Church leaders, politicians and farmers have mourned the death of a Catholic priest who led agrarian struggles and trade unions in the southern Indian state of Kerala.

Father Joseph Vadakkan, a priest of the Syro-Malabar diocese of Trichur, died Dec. 28 after suffering an illness related to his advanced age. He was 84. A large number of farmers and Church leaders, led by Archbishop Jacob Thoomkuzhy of Trichur, attended Father Vadakkan´s funeral service on Dec. 30.

In a condolence message, State Chief Minister A.K. Antony hailed Father Vadakkan as "a legend among Catholic priests in India," and said the late priest "left an indelible mark on Kerala´s socio-political scene."

Antony said Father Vadakkan would also "be remembered as an eminent social reformer who fought for farmers´ causes." He added that the life and work of the Catholic priest would "be a source of inspiration for generations."

Father Paul Thelakat, spokesperson of the Syro Malabar bishops, commented, "Undoubtedly, he was a sterling leader of the Church in Kerala. His contributions to the people´s causes are immense."

Born in 1919, Father Vadakkan worked as a schoolteacher before joining the seminary at age 26. He was ordained a priest 11 years later. While still a seminarian, however, he launched a front in 1951 to fight the Communist Party of India that was then making inroads in Kerala.

"He was a revolutionary," recalls K.C. Mammen, a farmer leader who worked with the priest. Farmers in Kerala are "indebted to him because he was among the few Catholic leaders who understood the pulse of the farming community," Mammen told UCA News.

Mammen said the "greatness" of the late priest was "the fighter in him." He also noted that Father Vadakkan "did not care for the Church leadership or for what others thought about him. He did what he thought was right."

In work spanning more than four decades, Father Vadakkan coordinated hundreds of struggles for the farmers all over Kerala, particularly in the state´s hilly regions in the north. He also started three publications -- "Thozhilali" (worker), "Malayorasabdam" (voice from hills), "The Kerala Tempest" -- to highlight the plight of farmers and workers.

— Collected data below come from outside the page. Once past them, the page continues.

import Mathlib
import HarnessLib
import Summits.HubbardSuperconductivity.HubbardSuperconductivity.Theorems.KLProgrammeFermiSurfaceBandConstants
import Summits.HubbardSuperconductivity.HubbardSuperconductivity.Theorems.KLProgrammeKLRegimeEngineNearCoefficientRegime

/-!
# Route `KLProgramme` — ENGINE item stmt-HubbardSuperconductivity-20437, class #6 / (E5-F)ₙ producer, route (M), (R1) NUMERALS (part 1):
# the iso support count and the near coefficient with a CERTIFIED numeral — `C₀ ≤ 2^22`, `C_near = 8·C₀ ≤ 2^25`

Cell gate-hubbard-kl, seat hubbard-kl-k3c2-p2 (g12; owner-designate of M1 + M3 of route (M), pen (R59az)).  The landed M1 constants
(`card_support_klIsoFamily_div_le_of_thresholds`, `near_coefficient_klIso_le_of_thresholds`) are existentially sealed; the fit of route (M) against the frozen `CF`
((R1), located risk «(c)-E5-FIT», evidence ROUTE-M-FIT.md) needs their closed forms as numerals.  This file re-derives both with the bound added to the `∃`
(same proofs verbatim + one numeric block): `C₀ = 64·K_f·C_ρ/(π³λ)` with `λ = 1/(2√2) ≥ 0.3535`, `K_f = 8π(4+4A)/λ + 1 ≤ 290` (`A ≤ 1/160`),
`C_ρ = 1 + (1 + 24π·s_max·Dt_min)/(Dt_min − 2A) ≤ 2200` (`s_max ≤ 25.2`, `Dt_min ≥ 0.332` at `(a,b) = (−6/5,−1/10)` by `klfs_cSmax_le` / `klfs_cDtmin_ge`, `A ≤ Dt_min/16`),
`π³λ ≥ 10.95` ⇒ `C₀ ≤ 64·290·2200/10.95 < 2^22`:

* **`card_support_klIsoFamily_div_le_of_thresholds_bounded`** — `∃ C, 0 < C ∧ C ≤ 2^22 ∧ (the statement of `card_support_klIsoFamily_div_le_of_thresholds`)`;
* **`near_coefficient_klIso_le_of_thresholds_bounded`** — `∃ C, 0 < C ∧ C ≤ 2^25 ∧ (the statement of `near_coefficient_klIso_le_of_thresholds`)`.

Part 2 (…EngineIsoLineNumeral) carries the numeral through the regime shape and the assembly.  Everything is proved; no definitions; nothing about the model is asserted.
References: BGM 2006 §2.7 (2.69)–(2.71a) [cite: BenfattoGiulianiMastropietro2006].
-/

noncomputable section

namespace Summit.HubbardSuperconductivity.HubbardSuperconductivity.Theorems.EngineV8

set_option linter.dupNamespace false -- summit = problem name (single-conjunct summit), D-0017

open Set Finset Literature.MathematicalPhysics.QuantumLattice Literature.MathematicalPhysics.QuantumLattice.BandSectorCounting
open Literature.MathematicalPhysics.QuantumLattice.FermiRG Literature.Probability.LatticeModels Literature.Analysis.SpecialFunctions
open Summit.HubbardSuperconductivity.HubbardSuperconductivity.Theorems.DispersionFlow
open Summit.HubbardSuperconductivity.HubbardSuperconductivity.Theorems.KLRegimeSplit
open Summit.HubbardSuperconductivity.HubbardSuperconductivity.Theorems.KLProgrammeLegKernels
open Summit.HubbardSuperconductivity.HubbardSuperconductivity.Theorems.PerturbedFermiCurve
open Summit.HubbardSuperconductivity.HubbardSuperconductivity.Theorems.TorusFourierL2
open scoped Real

section Regime

open Classical

/-- **The numeral**: the closed form of the iso support-count constant at `(a,b) = (−6/5,−1/10)` is `≤ 2^22`
(`λ = 1/(2√2) ≥ 0.3535`, `K_f ≤ 290`, `s_max ≤ 25.2`, `Dt_min ≥ 0.332`, `C_ρ ≤ 2200`, `π³λ ≥ 10.95`). -/
theorem isoCountConst_le_two_pow (ha : (-4 : ℝ) < -(6 / 5)) (hab : (-(6 / 5) : ℝ) ≤ -(1 / 10)) (hb : (-(1 / 10) : ℝ) < 0) :
    64 * (8 * π * (4 + 4 * (min (min ((bandBounds ha hab hb).Dtmin / 4) ((bandBounds ha hab hb).rhomin / 4)) (1 / 40) / 4)) / (1 / 2 / Real.sqrt 2) + 1) *
        (1 + (1 + 24 * π * (bandBounds ha hab hb).smax * (bandBounds ha hab hb).Dtmin) /
          ((bandBounds ha hab hb).Dtmin - 2 * (min (min ((bandBounds ha hab hb).Dtmin / 4) ((bandBounds ha hab hb).rhomin / 4)) (1 / 40) / 4))) /
      (π ^ 3 * (1 / 2 / Real.sqrt 2)) ≤ 2 ^ 22 := by
  set B : BandBounds (-(6 / 5)) (-(1 / 10)) := bandBounds ha hab hb with hBdef
  set κ₀ : ℝ := min (min (B.Dtmin / 4) (B.rhomin / 4)) (1 / 40) with hκ₀
  set A : ℝ := κ₀ / 4 with hAdef
  set lam : ℝ := 1 / 2 / Real.sqrt 2 with hlam
  have hDt := B.Dtmin_pos
  have hrh := B.rhomin_pos
  have hsm := B.smax_pos
  have hπ := Real.pi_pos
  have hκ₀Dt : κ₀ ≤ B.Dtmin / 4 := (min_le_left _ _).trans (min_le_left _ _)
  have hκ₀40 : κ₀ ≤ 1 / 40 := min_le_right _ _
  have hκ₀pos : 0 < κ₀ := by rw [hκ₀]; exact lt_min (lt_min (by positivity) (by positivity)) (by norm_num)
  have hA0 : 0 < A := by rw [hAdef]; positivity
  have hπhi : π ≤ 3.1416 := Real.pi_lt_d4.le
  have hπlo : (3.1415 : ℝ) ≤ π := Real.pi_gt_d4.le
  -- `λ ≥ 0.3535`
  have hs2 : Real.sqrt 2 ≤ 1.41422 := by
    rw [show (1.41422 : ℝ) = Real.sqrt (1.41422 ^ 2) by rw [Real.sqrt_sq (by norm_num)]]
    exact Real.sqrt_le_sqrt (by norm_num)
  have hs2pos : 0 < Real.sqrt 2 := Real.sqrt_pos.2 (by norm_num)
  have hlam0 : 0 < lam := by rw [hlam]; positivity
  have hlamlo : (0.3535 : ℝ) ≤ lam := by
    rw [hlam, le_div_iff₀ hs2pos]
    calc (0.3535 : ℝ) * Real.sqrt 2 ≤ 0.3535 * 1.41422 := by gcongr
      _ ≤ 1 / 2 := by norm_num
  -- `K_f ≤ 290`
  have hA160 : A ≤ 1 / 160 := by rw [hAdef]; linarith
  have hKfle : 8 * π * (4 + 4 * A) / lam + 1 ≤ 290 := by
    have h1 : 8 * π * (4 + 4 * A) / lam ≤ 289 := by
      rw [div_le_iff₀ hlam0]
      have h2 : 8 * π * (4 + 4 * A) ≤ 8 * 3.1416 * (4 + 4 * (1 / 160)) := by gcongr
      nlinarith [h2, hlamlo]
    linarith
  have hKf0 : 0 < 8 * π * (4 + 4 * A) / lam + 1 := by positivity
  -- `s_max ≤ 25.2`, `Dt_min ≥ 0.332`
  have hsq39 : (0.624 : ℝ) ≤ Real.sqrt (-(-(1 / 10) : ℝ) * (4 + -(1 / 10))) := by
    rw [show (-(-(1 / 10) : ℝ) * (4 + -(1 / 10))) = 0.624 ^ 2 + 0.000624 by norm_num]
    rw [show (0.624 : ℝ) = Real.sqrt (0.624 ^ 2) by rw [Real.sqrt_sq (by norm_num)]]
    exact Real.sqrt_le_sqrt (by norm_num)
  have hsq28 : (1.673 : ℝ) ≤ Real.sqrt (-(6 / 5) + 4) := by
    rw [show (-(6 / 5) + 4 : ℝ) = 1.673 ^ 2 + 0.001071 by norm_num]
    rw [show (1.673 : ℝ) = Real.sqrt (1.673 ^ 2) by rw [Real.sqrt_sq (by norm_num)]]
    exact Real.sqrt_le_sqrt (by norm_num)
  have hsmaxE : B.smax = cSmax (-(1 / 10)) := by rw [hBdef]; rfl
  have hDtE : B.Dtmin = cDtmin (-(6 / 5)) (-(1 / 10)) := by rw [hBdef]; rfl
  have hsmax : B.smax ≤ 25.2 := by
    have h := klfs_cSmax_le (b := -(1 / 10)) (by norm_num) (by norm_num)
    have h1 : 4 * π / Real.sqrt (-(-(1 / 10) : ℝ) * (4 + -(1 / 10))) ≤ 4 * 3.1416 / 0.624 :=
      calc 4 * π / Real.sqrt (-(-(1 / 10) : ℝ) * (4 + -(1 / 10))) ≤ 4 * π / 0.624 :=
            div_le_div_of_nonneg_left (by positivity) (by norm_num) hsq39
        _ ≤ 4 * 3.1416 / 0.624 := by gcongr
    have h2 : (4 * 3.1416 / 0.624 : ℝ) ≤ 20.2 := by norm_num
    rw [hsmaxE]
    linarith
  have hDtlo : (0.332 : ℝ) ≤ B.Dtmin := by
    have h := klfs_cDtmin_ge (a := -(6 / 5)) (b := -(1 / 10)) (by norm_num) (by norm_num)
    have hprod : (0.624 * 1.673 : ℝ) ≤ Real.sqrt (-(-(1 / 10) : ℝ) * (4 + -(1 / 10))) * Real.sqrt (-(6 / 5) + 4) :=
      mul_le_mul hsq39 hsq28 (by norm_num) (Real.sqrt_nonneg _)
    have h1 : (0.624 * 1.673 / 3.1416 : ℝ) ≤ Real.sqrt (-(-(1 / 10) : ℝ) * (4 + -(1 / 10))) * Real.sqrt (-(6 / 5) + 4) / π :=
      calc (0.624 * 1.673 / 3.1416 : ℝ) ≤ 0.624 * 1.673 / π := div_le_div_of_nonneg_left (by norm_num) hπ hπhi
        _ ≤ _ := div_le_div_of_nonneg_right hprod hπ.le
    have h2 : (0.332 : ℝ) ≤ 0.624 * 1.673 / 3.1416 := by norm_num
    rw [hDtE]
    linarith
  -- `C_ρ ≤ 2200`
  have hA16 : A ≤ B.Dtmin / 16 := by rw [hAdef]; linarith [hκ₀Dt]
  have hDtA : 0 < B.Dtmin - 2 * A := by linarith
  have hCρle : 1 + (1 + 24 * π * B.smax * B.Dtmin) / (B.Dtmin - 2 * A) ≤ 2200 := by
    have h24 : 24 * π * B.smax ≤ 1901 := by
      calc 24 * π * B.smax ≤ 24 * 3.1416 * 25.2 := by gcongr
        _ ≤ 1901 := by norm_num
    have h24D : 24 * π * B.smax * B.Dtmin ≤ 1901 * B.Dtmin := mul_le_mul_of_nonneg_right h24 hDt.le
    have h1 : (1 + 24 * π * B.smax * B.Dtmin) / (B.Dtmin - 2 * A) ≤ 2199 := by
      rw [div_le_iff₀ hDtA]
      linarith
    linarith
  have hCρ0 : 0 < 1 + (1 + 24 * π * B.smax * B.Dtmin) / (B.Dtmin - 2 * A) := by positivity
  -- assemble
  have hπ3 : (31.003 : ℝ) ≤ π ^ 3 := le_trans (by norm_num) (pow_le_pow_left₀ (by norm_num) hπlo 3)
  have hden : (10.95 : ℝ) ≤ π ^ 3 * lam := le_trans (by norm_num) (mul_le_mul hπ3 hlamlo (by norm_num) (by positivity))
  rw [div_le_iff₀ (by positivity)]
  calc 64 * (8 * π * (4 + 4 * A) / lam + 1) * (1 + (1 + 24 * π * B.smax * B.Dtmin) / (B.Dtmin - 2 * A))
      ≤ 64 * 290 * 2200 := by gcongr
    _ ≤ 2 ^ 22 * 10.95 := by norm_num
    _ ≤ 2 ^ 22 * (π ^ 3 * lam) := by gcongr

The priest shot to prominence during the Church struggle against an elected communist government in the state. The movement, popularly known as the Liberation Struggle, brought down the regime within a year of taking office in 1956. Father Vadakkan was one of the general secretaries who coordinated that struggle.

Father F.D. Susaimicheal Raj, 98, a priest in neighboring Tamil Nadu state, recalled that his fellow priest also worked for the first-ever Christian forum on development, jointly organized by Catholics and Protestants in New Delhi in the 1970s. Father Raj, the first director of the Social Service Society of Madurai archdiocese, said Father Vadakkan was instrumental in providing shelter to many poor people through a revolving-fund method he had devised.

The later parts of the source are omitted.